import Mathlib
import Summits.Ventures.DiscreteObjects.Mahler.NonreciprocalMeasureBound
import Summits.Ventures.DiscreteObjects.Mahler.HeightCells

/-!
# The sub-Lehmer census kernel without Smyth's theorem (venture `DiscreteObjects`, target L)

Cell `pub-namedobj`, seat `pub-namedobj-mahler` (gen 7). Framing: lottery ticket; floor = certified
bounds/negative ranges.

The kernel assemblies of the height-bounded sub-Lehmer census (`SubLehmerStructure`,
`Height1CensusCells`, `Height1CensusCellList`, `Height1Ladder`, `HeightCells`) were stated conditional on
TWO named facts: `SubLehmerDegreeBound` ([MRW08, Thm 1.1], a published computation) and
`NonreciprocalMahlerBound` (Smyth 1971, `M ≥ θ₀` for nonreciprocal `P`).  The second is only used through
"a nonreciprocal polynomial is not sub-Lehmer", which follows from the PROVED bound
`M(P) ≥ (1+√17)/4 > 1.28` of `NonreciprocalMeasureBound` and the kernel enclosure `M(L) < 1.17629`.
This file re-derives every such assembly with the Smyth hypothesis REMOVED (namespace `SmythFree`,
same names and statements otherwise); the census kernel is now conditional on [MRW08, Thm 1.1] alone.
-/

namespace Summit.Ventures.DiscreteObjects.Mahler

open Polynomial Literature.NumberTheory.MahlerMeasure

/-- **No nonreciprocal integer polynomial is sub-Lehmer** (unconditional): if `P(0) ≠ 0` and
`P.reverse ≠ ± P` then `M(P) > 1.28 > 1.17629 > M(L)`. -/
theorem not_subLehmer_of_nonreciprocal {P : ℤ[X]} (h0 : P.coeff 0 ≠ 0) (h1 : P.reverse ≠ P)
    (h2 : P.reverse ≠ -P) : ¬ SubLehmer P := by
  intro hP
  have hM := intMahlerMeasure_gt_of_nonreciprocal h0 h1 h2
  have hL : intMahlerMeasure lehmerPoly < 117629 / 100000 := lehmer_measure_upper_bound
  linarith [hP.2]

/-- A sub-Lehmer integer polynomial with nonzero constant term is reciprocal or antireciprocal
(unconditional). -/
theorem reverse_eq_or_of_subLehmer {P : ℤ[X]} (hP : SubLehmer P) (h0 : P.coeff 0 ≠ 0) :
    P.reverse = P ∨ P.reverse = -P := by
  by_contra hnot
  push Not at hnot
  exact not_subLehmer_of_nonreciprocal h0 hnot.1 hnot.2 hP

namespace SmythFree

/-- An irreducible sub-Lehmer polynomial is reciprocal (`Q.reverse = Q`) — unconditional version of
`core_reverse_eq`: nonreciprocal is excluded by `M ≥ (1+√17)/4`, antireciprocal by `Φ₁ ∣ Q`. -/
theorem core_reverse_eq {Q : ℤ[X]} (hirr : Irreducible Q) (hQ : SubLehmer Q) : Q.reverse = Q := by
  have hc0 := core_coeff_zero_ne_zero hirr hQ
  rcases reverse_eq_or_of_subLehmer hQ hc0 with h | hanti
  · exact h
  · exfalso
    have h1 : Q.eval 1 = 0 := eval_one_eq_zero_of_reverse_eq_neg hanti
    have hdvd : cyclotomic 1 ℤ ∣ Q := by
      rw [cyclotomic_one]; exact dvd_iff_isRoot.mpr h1
    exact core_not_cyclotomic_dvd hirr hQ one_pos hdvd

/-- An irreducible sub-Lehmer polynomial has even degree (unconditional version of
`core_even_natDegree`). -/
theorem core_even_natDegree {Q : ℤ[X]} (hirr : Irreducible Q) (hQ : SubLehmer Q) : Even Q.natDegree := by
  by_contra hodd
  rw [Nat.not_even_iff_odd] at hodd
  have hrev := core_reverse_eq hirr hQ
  have h1 : Q.eval (-1) = 0 := eval_neg_one_eq_zero_of_reverse_eq hrev hodd
  have hdvd : cyclotomic 2 ℤ ∣ Q := by
    rw [cyclotomic_two]
    have : (X + 1 : ℤ[X]) = X - C (-1) := by simp
    rw [this]; exact dvd_iff_isRoot.mpr h1
  exact core_not_cyclotomic_dvd hirr hQ two_pos hdvd

/-- **Structure theorem**, conditional on [MRW08, Thm 1.1] ONLY (Smyth's hypothesis of
`Mahler.subLehmer_structure` removed): a sub-Lehmer integer polynomial of degree `< 112` is
`± x^a · Φ_{m₁} ⋯ Φ_{m_r} · Q` with `Q` irreducible, sub-Lehmer, `M(Q) = M(P)`, reciprocal, of even
degree `≥ 56`, with nonzero constant term and no cyclotomic factor, `a + Σ φ(m_i) + deg Q = deg P`. -/
theorem subLehmer_structure (h : SubLehmerDegreeBound) {P : ℤ[X]} (hP : SubLehmer P)
    (hdeg : P.natDegree < 112) :
    ∃ (u : ℤ) (a : ℕ) (s : Multiset ℕ) (Q : ℤ[X]), (u = 1 ∨ u = -1) ∧ (∀ m ∈ s, 0 < m) ∧
      P = C u * X ^ a * (s.map fun m => cyclotomic m ℤ).prod * Q ∧ Irreducible Q ∧ SubLehmer Q ∧
      intMahlerMeasure Q = intMahlerMeasure P ∧ Q.reverse = Q ∧ Even Q.natDegree ∧ 56 ≤ Q.natDegree ∧
      Q.coeff 0 ≠ 0 ∧ (∀ n : ℕ, 0 < n → ¬ cyclotomic n ℤ ∣ Q) ∧
      a + (s.map Nat.totient).sum + Q.natDegree = P.natDegree := by
  obtain ⟨C, Q, hPCQ, hMC, hQirr, hQ, hMQ, hQ56, hdegs⟩ := subLehmer_core h hP hdeg
  obtain ⟨u, a, s, hu, hs, hCf⟩ := kronecker_form hMC
  refine ⟨u, a, s, Q, hu, hs, by rw [hPCQ, hCf], hQirr, hQ, hMQ, core_reverse_eq hQirr hQ,
    core_even_natDegree hQirr hQ, hQ56, core_coeff_zero_ne_zero hQirr hQ,
    fun n hn => core_not_cyclotomic_dvd hQirr hQ hn, ?_⟩
  rw [← hdegs, hCf, natDegree_signed_cyclotomic_prod hu]

/-- **Census scope up to degree 60**, conditional on [MRW08, Thm 1.1] ONLY (Smyth's hypothesis of
`Mahler.subLehmer_degree_le_60_structure` removed). -/
theorem subLehmer_degree_le_60_structure (h : SubLehmerDegreeBound) {P : ℤ[X]} (hP : SubLehmer P)
    (hdeg : P.natDegree ≤ 60) :
    ∃ (u : ℤ) (a : ℕ) (s : Multiset ℕ) (Q : ℤ[X]), (u = 1 ∨ u = -1) ∧
      (∀ m ∈ s, m ∈ ({1, 2, 3, 4, 5, 6, 8, 10, 12} : Finset ℕ)) ∧
      P = C u * X ^ a * (s.map fun m => cyclotomic m ℤ).prod * Q ∧ Irreducible Q ∧ SubLehmer Q ∧
      intMahlerMeasure Q = intMahlerMeasure P ∧ Q.reverse = Q ∧
      (Q.natDegree = 56 ∨ Q.natDegree = 58 ∨ Q.natDegree = 60) ∧
      Q.coeff 0 ≠ 0 ∧ (∀ n : ℕ, 0 < n → ¬ cyclotomic n ℤ ∣ Q) ∧
      a + (s.map Nat.totient).sum + Q.natDegree = P.natDegree ∧ a + (s.map Nat.totient).sum ≤ 4 := by
  obtain ⟨u, a, s, Q, hu, hs, hPf, hQirr, hQ, hMQ, hrev, heven, hQ56, hc0, hncyc, hdegs⟩ :=
    subLehmer_structure h hP (by omega)
  have hcof : a + (s.map Nat.totient).sum ≤ 4 := by omega
  refine ⟨u, a, s, Q, hu, fun m hm => ?_, hPf, hQirr, hQ, hMQ, hrev, ?_, hc0, hncyc, hdegs, hcof⟩
  · have hle : Nat.totient m ≤ (s.map Nat.totient).sum :=
      Multiset.le_sum_of_mem (Multiset.mem_map_of_mem Nat.totient hm)
    exact Summit.KontsevichZagierPeriods.KzOnePeriods.LemmaN.totient_le_four (hs m hm) (by omega)
  · have hQ60 : Q.natDegree ≤ 60 := by omega
    obtain ⟨k, hk⟩ := heven
    omega

/-- A sub-Lehmer integer polynomial of degree `56` is reciprocal or antireciprocal, conditional on
[MRW08, Thm 1.1] ONLY (Smyth's hypothesis of `Mahler.reciprocal_of_subLehmer` removed). -/
theorem reciprocal_of_subLehmer (h : SubLehmerDegreeBound) {P : ℤ[X]} (hdeg : P.natDegree = 56)
    (hP : SubLehmer P) : P.reverse = P ∨ P.reverse = -P :=
  reverse_eq_or_of_subLehmer hP (coeff_zero_ne_zero h hdeg hP)

/-- **Assembly (kernel)**, conditional on [MRW08, Thm 1.1] ONLY: if every admissible cell `(s, d)` is
empty then no integer polynomial of degree `≤ 60` and height `≤ 1` is sub-Lehmer. -/
theorem height1_subLehmer_empty_le_60_of_cells (h : SubLehmerDegreeBound)
    (hcells : ∀ (s : Multiset ℕ) (d : ℕ), AdmissibleCell s d → Height1Cell s d) :
    ∀ P : ℤ[X], P.natDegree ≤ 60 → height P ≤ 1 → ¬ SubLehmer P := by
  intro P hdeg hh hP
  obtain ⟨u, a, s, Q, hu, hs, hPf, hQirr, hQ, _, hrev, hQd, hc0, hncyc, hdegs, _⟩ :=
    subLehmer_degree_le_60_structure h hP hdeg
  have hadm : AdmissibleCell s Q.natDegree := ⟨hs, hQd, by omega⟩
  have hhR : height ((s.map fun m => cyclotomic m ℤ).prod * Q) ≤ 1 := by
    rw [← height_signed_shift hu a, ← mul_assoc, ← hPf]; exact hh
  exact hcells s Q.natDegree hadm Q rfl hQirr hrev hc0 hncyc hhR hQ

/-- Census-row vocabulary: every height-1 row `(n, 1, M(L))`, `n ≤ 60`, has the EMPTY witness list
(conditional on [MRW08, Thm 1.1] only). -/
theorem heightBoundedCensus_le_60_of_cells (h : SubLehmerDegreeBound)
    (hcells : ∀ (s : Multiset ℕ) (d : ℕ), AdmissibleCell s d → Height1Cell s d) {n : ℕ} (hn : n ≤ 60) :
    HeightBoundedCensus n 1 (intMahlerMeasure lehmerPoly) [] := by
  rw [heightBoundedCensus_nil_iff]
  intro p hdeg hh h1 hlt
  exact height1_subLehmer_empty_le_60_of_cells h hcells p (by omega) hh ⟨h1, hlt⟩

/-- At degree `56`, `Height1Cell 0 56` gives the headline L6 statement `Height1Degree56SubLehmerEmpty`
(conditional on [MRW08, Thm 1.1] only). -/
theorem height1Degree56SubLehmerEmpty_of_cell (h : SubLehmerDegreeBound) (hcell : Height1Cell 0 56) :
    Height1Degree56SubLehmerEmpty := by
  rw [height1Degree56SubLehmerEmpty_iff]
  intro P hdeg hh hP
  obtain ⟨u, a, s, Q, hu, hs, hPf, hQirr, hQ, _, hrev, hQd, hc0, hncyc, hdegs, _⟩ :=
    subLehmer_degree_le_60_structure h hP (by omega)
  have hsum0 : (s.map Nat.totient).sum = 0 := by omega
  have hs0 : s = 0 := by
    rcases Multiset.empty_or_exists_mem s with h0 | ⟨m, hm⟩
    · exact h0
    · exfalso
      have hmpos : 0 < m := by
        have := hs m hm
        simp only [Finset.mem_insert, Finset.mem_singleton] at this
        omega
      have hle : Nat.totient m ≤ (s.map Nat.totient).sum :=
        Multiset.le_sum_of_mem (Multiset.mem_map_of_mem Nat.totient hm)
      have := Nat.totient_pos.mpr hmpos
      omega
  subst hs0
  have hQ56 : Q.natDegree = 56 := by omega
  have hhR : height ((Multiset.map (fun m => cyclotomic m ℤ) 0).prod * Q) ≤ 1 := by
    rw [← height_signed_shift hu a, ← mul_assoc, ← hPf]; exact hh
  exact hcell Q hQ56 hQirr hrev hc0 hncyc hhR hQ

/-- Assembly over the explicit list of `53` admissible cells (conditional on [MRW08, Thm 1.1] only). -/
theorem height1_subLehmer_empty_le_60_of_cellList (h : SubLehmerDegreeBound)
    (hcells : ∀ p ∈ admissibleCellList, Height1Cell p.1 p.2) :
    ∀ P : ℤ[X], P.natDegree ≤ 60 → height P ≤ 1 → ¬ SubLehmer P :=
  height1_subLehmer_empty_le_60_of_cells h fun s d hsd =>
    hcells (s, d) ((admissibleCell_iff_mem s d).mp hsd)

/-- **Rung `N ≤ 60` of the height-1 ladder from its own cells** (conditional on [MRW08, Thm 1.1]
only). -/
theorem height1SubLehmerEmptyUpTo_of_cells (h : SubLehmerDegreeBound) {N : ℕ} (hN : N ≤ 60)
    (hcells : ∀ (s : Multiset ℕ) (d : ℕ), AdmissibleCell s d → (s.map Nat.totient).sum + d ≤ N →
      Height1Cell s d) :
    Height1SubLehmerEmptyUpTo N := by
  intro P hdeg hh hP
  obtain ⟨u, a, s, Q, hu, hs, hPf, hQirr, hQ, _, hrev, hQd, hc0, hncyc, hdegs, _⟩ :=
    subLehmer_degree_le_60_structure h hP (le_trans hdeg hN)
  have hadm : AdmissibleCell s Q.natDegree := ⟨hs, hQd, by omega⟩
  have hhR : height ((s.map fun m => cyclotomic m ℤ).prod * Q) ≤ 1 := by
    rw [← height_signed_shift hu a, ← mul_assoc, ← hPf]; exact hh
  exact hcells s Q.natDegree hadm (by omega) Q rfl hQirr hrev hc0 hncyc hhR hQ

/-- Rung `60` from all admissible cells (conditional on [MRW08, Thm 1.1] only). -/
theorem height1SubLehmerEmptyUpTo_60_of_cells (h : SubLehmerDegreeBound)
    (hcells : ∀ (s : Multiset ℕ) (d : ℕ), AdmissibleCell s d → Height1Cell s d) :
    Height1SubLehmerEmptyUpTo 60 :=
  height1_subLehmer_empty_le_60_of_cells h hcells

/-- **Rung `N ≤ 60` at height `h` from its own cells** (conditional on [MRW08, Thm 1.1] only). -/
theorem heightSubLehmerEmptyUpTo_of_cells (hB : SubLehmerDegreeBound) {h N : ℕ} (hN : N ≤ 60)
    (hcells : ∀ (s : Multiset ℕ) (d : ℕ), AdmissibleCell s d → (s.map Nat.totient).sum + d ≤ N →
      HeightCell h s d) :
    HeightSubLehmerEmptyUpTo h N := by
  intro P hdeg hh hP
  obtain ⟨u, a, s, Q, hu, hs, hPf, hQirr, hQ, _, hrev, hQd, hc0, hncyc, hdegs, _⟩ :=
    subLehmer_degree_le_60_structure hB hP (le_trans hdeg hN)
  have hadm : AdmissibleCell s Q.natDegree := ⟨hs, hQd, by omega⟩
  have hhR : height ((s.map fun m => cyclotomic m ℤ).prod * Q) ≤ h := by
    rw [← height_signed_shift hu a, ← mul_assoc, ← hPf]; exact hh
  exact hcells s Q.natDegree hadm (by omega) Q rfl hQirr hrev hc0 hncyc hhR hQ

/-- The same over the explicit list of admissible cells (conditional on [MRW08, Thm 1.1] only). -/
theorem heightSubLehmerEmptyUpTo_of_cellList (hB : SubLehmerDegreeBound) {h N : ℕ} (hN : N ≤ 60)
    (hcells : ∀ p ∈ admissibleCellList, (p.1.map Nat.totient).sum + p.2 ≤ N → HeightCell h p.1 p.2) :
    HeightSubLehmerEmptyUpTo h N :=
  heightSubLehmerEmptyUpTo_of_cells hB hN fun s d hsd hle =>
    hcells (s, d) ((admissibleCell_iff_mem s d).mp hsd) hle

/-- **Degree 56 at any height is ONE cell** (conditional on [MRW08, Thm 1.1] only): `HeightCell h ∅ 56`
gives `HeightSubLehmerEmptyUpTo h 56`. -/
theorem heightSubLehmerEmptyUpTo_56_of_cell (hB : SubLehmerDegreeBound) {h : ℕ}
    (hcell : HeightCell h 0 56) : HeightSubLehmerEmptyUpTo h 56 := by
  refine heightSubLehmerEmptyUpTo_of_cells hB (by norm_num) fun s d hadm hle => ?_
  obtain ⟨hs, hd, _⟩ := hadm
  have hd56 : d = 56 := by omega
  have hsum0 : (s.map Nat.totient).sum = 0 := by omega
  have hs0 : s = 0 := by
    rcases Multiset.empty_or_exists_mem s with h0 | ⟨m, hm⟩
    · exact h0
    · exfalso
      have hmpos : 0 < m := by
        have := hs m hm
        simp only [Finset.mem_insert, Finset.mem_singleton] at this
        omega
      have hle' : Nat.totient m ≤ (s.map Nat.totient).sum :=
        Multiset.le_sum_of_mem (Multiset.mem_map_of_mem Nat.totient hm)
      have := Nat.totient_pos.mpr hmpos
      omega
  subst hs0; subst hd56
  exact hcell

/-- In a multiset of positive naturals, `Σ φ = 0` forces the multiset to be empty. -/
theorem eq_zero_of_totient_sum_eq_zero {s : Multiset ℕ} (hs : ∀ m ∈ s, 0 < m)
    (hsum : (s.map Nat.totient).sum = 0) : s = 0 := by
  rcases Multiset.empty_or_exists_mem s with h0 | ⟨m, hm⟩
  · exact h0
  · exfalso
    have hle : Nat.totient m ≤ (s.map Nat.totient).sum :=
      Multiset.le_sum_of_mem (Multiset.mem_map_of_mem Nat.totient hm)
    have := Nat.totient_pos.mpr (hs m hm)
    omega

/-- **Degree 57 reduces to degree 56**, conditional on [MRW08, Thm 1.1] ONLY (Smyth's hypothesis of
`Mahler.subLehmer_degree57_structure` removed; here DERIVED from `SmythFree.subLehmer_structure`: the
core has degree `56` and the cyclotomic cofactor `± x^a ∏ Φ_m` has degree `1`, i.e. is `± x`, `± Φ₁` or
`± Φ₂`). -/
theorem subLehmer_degree57_structure (h : SubLehmerDegreeBound) {P : ℤ[X]} (hdeg : P.natDegree = 57)
    (hP : SubLehmer P) :
    ∃ Q : ℤ[X], Q.natDegree = 56 ∧ SubLehmer Q ∧ (P = X * Q ∨ P = (X + 1) * Q ∨ P = (X - 1) * Q) := by
  obtain ⟨u, a, s, Q, hu, hs, hPf, _, hQ, _, _, heven, hQ56, _, _, hdegs⟩ :=
    subLehmer_structure h hP (by omega)
  have hQd : Q.natDegree = 56 := by obtain ⟨k, hk⟩ := heven; omega
  have hcof : a + (s.map Nat.totient).sum = 1 := by omega
  -- the signed core `u · Q`
  have hCu : intMahlerMeasure (C u) = 1 := by
    rw [intMahlerMeasure_C]; rcases hu with rfl | rfl <;> simp
  have hQ'd : (C u * Q).natDegree = 56 := by
    rw [natDegree_C_mul (by rcases hu with rfl | rfl <;> norm_num), hQd]
  have hQ'sub : SubLehmer (C u * Q) := by
    unfold SubLehmer at hQ ⊢
    rw [intMahlerMeasure_mul, hCu, one_mul]; exact hQ
  refine ⟨C u * Q, hQ'd, hQ'sub, ?_⟩
  rcases Nat.eq_zero_or_pos a with ha0 | hapos
  · -- `a = 0`: the cofactor is one cyclotomic polynomial `Φ_m` with `φ(m) = 1`, i.e. `m ∈ {1, 2}`
    subst ha0
    have hsum : (s.map Nat.totient).sum = 1 := by simpa using hcof
    obtain ⟨m, hm⟩ : ∃ m, m ∈ s := by
      rcases Multiset.empty_or_exists_mem s with h0 | hex
      · rw [h0] at hsum; simp at hsum
      · exact hex
    obtain ⟨t, rfl⟩ := Multiset.exists_cons_of_mem hm
    rw [Multiset.map_cons, Multiset.sum_cons] at hsum
    have hφm : 0 < Nat.totient m := Nat.totient_pos.mpr (hs m hm)
    have ht0 : t = 0 :=
      eq_zero_of_totient_sum_eq_zero (fun x hx => hs x (Multiset.mem_cons_of_mem hx)) (by omega)
    subst ht0
    have hφ1 : Nat.totient m = 1 := by simpa using hsum
    rcases Nat.totient_eq_one_iff.mp hφ1 with rfl | rfl
    · right; right
      rw [hPf, Multiset.map_cons, Multiset.map_zero, Multiset.prod_cons, Multiset.prod_zero,
        cyclotomic_one, pow_zero]; ring
    · right; left
      rw [hPf, Multiset.map_cons, Multiset.map_zero, Multiset.prod_cons, Multiset.prod_zero,
        cyclotomic_two, pow_zero]; ring
  · -- `a = 1`, `s = ∅`: the cofactor is `± x`
    have ha1 : a = 1 := by omega
    have hs0 : s = 0 := eq_zero_of_totient_sum_eq_zero hs (by omega)
    subst hs0; subst ha1
    left
    rw [hPf, Multiset.map_zero, Multiset.prod_zero, pow_one]; ring

end SmythFree

end Summit.Ventures.DiscreteObjects.Mahler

▶ Exercise details: The line above containing "have h1 : Q.eval (-1)", the line containing "obtain ⟨u, a, s, hu, hs, hCf⟩", and every line between them are to be transcribed exactly; no other line is wanted.

▶ Task output:
  have h1 : Q.eval (-1) = 0 := eval_neg_one_eq_zero_of_reverse_eq hrev hodd
  have hdvd : cyclotomic 2 ℤ ∣ Q := by
    rw [cyclotomic_two]
    have : (X + 1 : ℤ[X]) = X - C (-1) := by simp
    rw [this]; exact dvd_iff_isRoot.mpr h1
  exact core_not_cyclotomic_dvd hirr hQ two_pos hdvd

/-- **Structure theorem**, conditional on [MRW08, Thm 1.1] ONLY (Smyth's hypothesis of
`Mahler.subLehmer_structure` removed): a sub-Lehmer integer polynomial of degree `< 112` is
`± x^a · Φ_{m₁} ⋯ Φ_{m_r} · Q` with `Q` irreducible, sub-Lehmer, `M(Q) = M(P)`, reciprocal, of even
degree `≥ 56`, with nonzero constant term and no cyclotomic factor, `a + Σ φ(m_i) + deg Q = deg P`. -/
theorem subLehmer_structure (h : SubLehmerDegreeBound) {P : ℤ[X]} (hP : SubLehmer P)
    (hdeg : P.natDegree < 112) :
    ∃ (u : ℤ) (a : ℕ) (s : Multiset ℕ) (Q : ℤ[X]), (u = 1 ∨ u = -1) ∧ (∀ m ∈ s, 0 < m) ∧
      P = C u * X ^ a * (s.map fun m => cyclotomic m ℤ).prod * Q ∧ Irreducible Q ∧ SubLehmer Q ∧
      intMahlerMeasure Q = intMahlerMeasure P ∧ Q.reverse = Q ∧ Even Q.natDegree ∧ 56 ≤ Q.natDegree ∧
      Q.coeff 0 ≠ 0 ∧ (∀ n : ℕ, 0 < n → ¬ cyclotomic n ℤ ∣ Q) ∧
      a + (s.map Nat.totient).sum + Q.natDegree = P.natDegree := by
  obtain ⟨C, Q, hPCQ, hMC, hQirr, hQ, hMQ, hQ56, hdegs⟩ := subLehmer_core h hP hdeg
  obtain ⟨u, a, s, hu, hs, hCf⟩ := kronecker_form hMC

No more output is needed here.